**REQUIREMENT**
Find and copy each line of the data that includes "CuspForm".

(Saved data entries)
··········

import Summits.BirchSwinnertonDyer.Rank1Residual.ManinAdditive.KatoShiftThreeLawsEdges
import Summits.BirchSwinnertonDyer.BirchSwinnertonDyer.Theorems.ManinLocalTwoThreePrimeClassGenerationThree
import HarnessLib

/-!
# Route `ManinLocalTwoThree`, crux C3 `ManinPrimeToThreeAtNine` (stmt-BirchSwinnertonDyer-22968), line `kato-shift-three`
# (es g6): the generation law E-es-19 `ShiftClassGenerationThree` is EQUIVALENT to its prime-classwise form — BY NAME
# over `AdmissiblePrime W N ℓ`, `shiftClassSpan`, `primeClass`, `epsSign` (line prover p3; helper, unconditional edge)

Instantiating the `W`-free theorem `two_mul_mem_closure_primeClass_admissibleThree` (sibling file
`…PrimeClassGenerationThree`) at the signs `ε = epsSign W`:
* `two_mul_mem_closure_primeClass_admissiblePrime` — for `9 ∣ N` and every `ℓ₀`, `2Λ_f` lies in the subgroup generated
  by the prime classes `primeClass f ℓ a` over `{ℓ | ℓ₀ ≤ ℓ ∧ AdmissiblePrime W N ℓ}` (E-es-19's index set, verbatim);
* `shiftClassGenerationThree_iff_primeClasswise` — hence E-es-19 (some `m`, `3 ∤ m`, with `m·Λ_f` inside the span of
  the shift classes `{a/ℓ, 3a/ℓ}_f` over admissible `ℓ ≥ ℓ₀`) holds iff some `m`, `3 ∤ m`, puts `m·{0, a/ℓ}_f` in that
  span for every admissible `ℓ ≥ ℓ₀`, `0 < a < ℓ` (`⟸` doubles `m`). The conjecture therefore lives entirely in the
  passage from the prime classes to the shift differences `A₃c − c`, not in generation.
Nothing about BSD, Manin's conjecture or E-es-19 itself is proved here.
-/

set_option autoImplicit false
set_option linter.dupNamespace false

noncomputable section

open scoped Classical MatrixGroups ModularForm

open CongruenceSubgroup WeierstrassCurve
  Literature.NumberTheory.EllipticCurves Literature.NumberTheory.EllipticCurves.ModularForms
  Summit.BirchSwinnertonDyer.Rank1Residual.ManinAdditive

namespace Summit.BirchSwinnertonDyer.BirchSwinnertonDyer.Theorems.ManinLocalTwoThree

/-- The Legendre sign `epsSign W q` is `±1`. [folklore] -/
theorem epsSign_eq_one_or (W : WeierstrassCurve ℚ) [W.IsElliptic] (q : ℕ) :
    epsSign W q = 1 ∨ epsSign W q = -1 := by
  unfold epsSign
  split_ifs <;> simp

/-- **`2Λ_f` is generated by the prime classes over E-es-19's admissible primes**: for `9 ∣ N`, every `ℓ₀` and
every `z ∈ Λ_f`, `2z ∈ ⟨primeClass f ℓ a : ℓ₀ ≤ ℓ, AdmissiblePrime W N ℓ, 0 < a < ℓ⟩` (the `W`-free theorem
`two_mul_mem_closure_primeClass_admissibleThree` at `ε = epsSign W`). [folklore] -/
theorem two_mul_mem_closure_primeClass_admissiblePrime (W : WeierstrassCurve ℚ) [W.IsElliptic] {N : ℕ} [NeZero N]
    (f : CuspForm (Gamma0 N) 2) (h9 : 3 ^ 2 ∣ N) (ℓ₀ : ℕ) {z : ℂ} (hz : z ∈ periodLattice f) :
    2 * z ∈ AddSubgroup.closure
      {z : ℂ | ∃ ℓ ∈ {ℓ : ℕ | ℓ₀ ≤ ℓ ∧ AdmissiblePrime W N ℓ}, ∃ a : ℕ, 0 < a ∧ a < ℓ ∧ z = primeClass f ℓ a} :=
  two_mul_mem_closure_primeClass_admissibleThree f (epsSign W) (epsSign_eq_one_or W)
    (by norm_num at h9; exact h9) ℓ₀ hz

/-- **E-es-19 ⟺ its prime-classwise form.** `ShiftClassGenerationThree` (CONJECTURE E-es-19) holds iff, for the same
data, some `m` with `3 ∤ m` puts `m·{0, a/ℓ}_f` in the span of the shift classes over admissible `ℓ ≥ ℓ₀` for EVERY
admissible `ℓ ≥ ℓ₀` and `0 < a < ℓ`: `⟹` because prime classes are periods, `⟸` (with `2m`) by
`two_mul_mem_closure_primeClass_admissiblePrime`. Nothing is asserted about E-es-19 itself. [folklore] -/
theorem shiftClassGenerationThree_iff_primeClasswise :
    ShiftClassGenerationThree ↔
      ∀ (W : WeierstrassCurve ℚ) [W.IsElliptic] {N : ℕ} [NeZero N] (f : CuspForm (Gamma0 N) 2) (ℓ₀ : ℕ),
        IsNewformOf W f → 3 ^ 2 ∣ N → W.HasIrreducibleModPGaloisRep 3 →
        ∃ m : ℕ, ¬ 3 ∣ m ∧ ∀ ℓ : ℕ, ℓ₀ ≤ ℓ → AdmissiblePrime W N ℓ → ∀ a : ℕ, 0 < a → a < ℓ →
          (m : ℂ) * primeClass f ℓ a ∈ shiftClassSpan f {ℓ | ℓ₀ ≤ ℓ ∧ AdmissiblePrime W N ℓ} := by
  rw [shiftClassGenerationThree_iff]
  constructor
  · intro H W _ N _ f ℓ₀ hf h9 hirr
    obtain ⟨m, hm, hgen⟩ := H W f ℓ₀ hf h9 hirr
    refine ⟨m, hm, fun ℓ _ hadm a ha0 ha => hgen _ ?_⟩
    exact primeClass_mem_periodLattice_of_lt f hadm.1 hadm.2.1 ha0 ha
  · intro H W _ N _ f ℓ₀ hf h9 hirr
    obtain ⟨m, hm, hgen⟩ := H W f ℓ₀ hf h9 hirr
    refine ⟨2 * m, by omega, fun z hz => ?_⟩
    have h2 := two_mul_mem_closure_primeClass_admissiblePrime W f h9 ℓ₀ hz
    have hmul : ((2 * m : ℕ) : ℂ) * z = (m : ℂ) * (2 * z) := by
      push_cast
      ring
    rw [hmul, ← AddMonoidHom.coe_mulLeft, ← AddSubgroup.mem_comap]
    refine (AddSubgroup.closure_le _).mpr ?_ h2
    rintro _ ⟨ℓ, hℓ, a, ha0, ha, rfl⟩
    rw [SetLike.mem_coe, AddSubgroup.mem_comap, AddMonoidHom.coe_mulLeft]
    exact hgen ℓ hℓ.1 hℓ.2 a ha0 ha

end Summit.BirchSwinnertonDyer.BirchSwinnertonDyer.Theorems.ManinLocalTwoThree

end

··········

**FINISHED TASK**
    (f : CuspForm (Gamma0 N) 2) (h9 : 3 ^ 2 ∣ N) (ℓ₀ : ℕ) {z : ℂ} (hz : z ∈ periodLattice f) :
      ∀ (W : WeierstrassCurve ℚ) [W.IsElliptic] {N : ℕ} [NeZero N] (f : CuspForm (Gamma0 N) 2) (ℓ₀ : ℕ),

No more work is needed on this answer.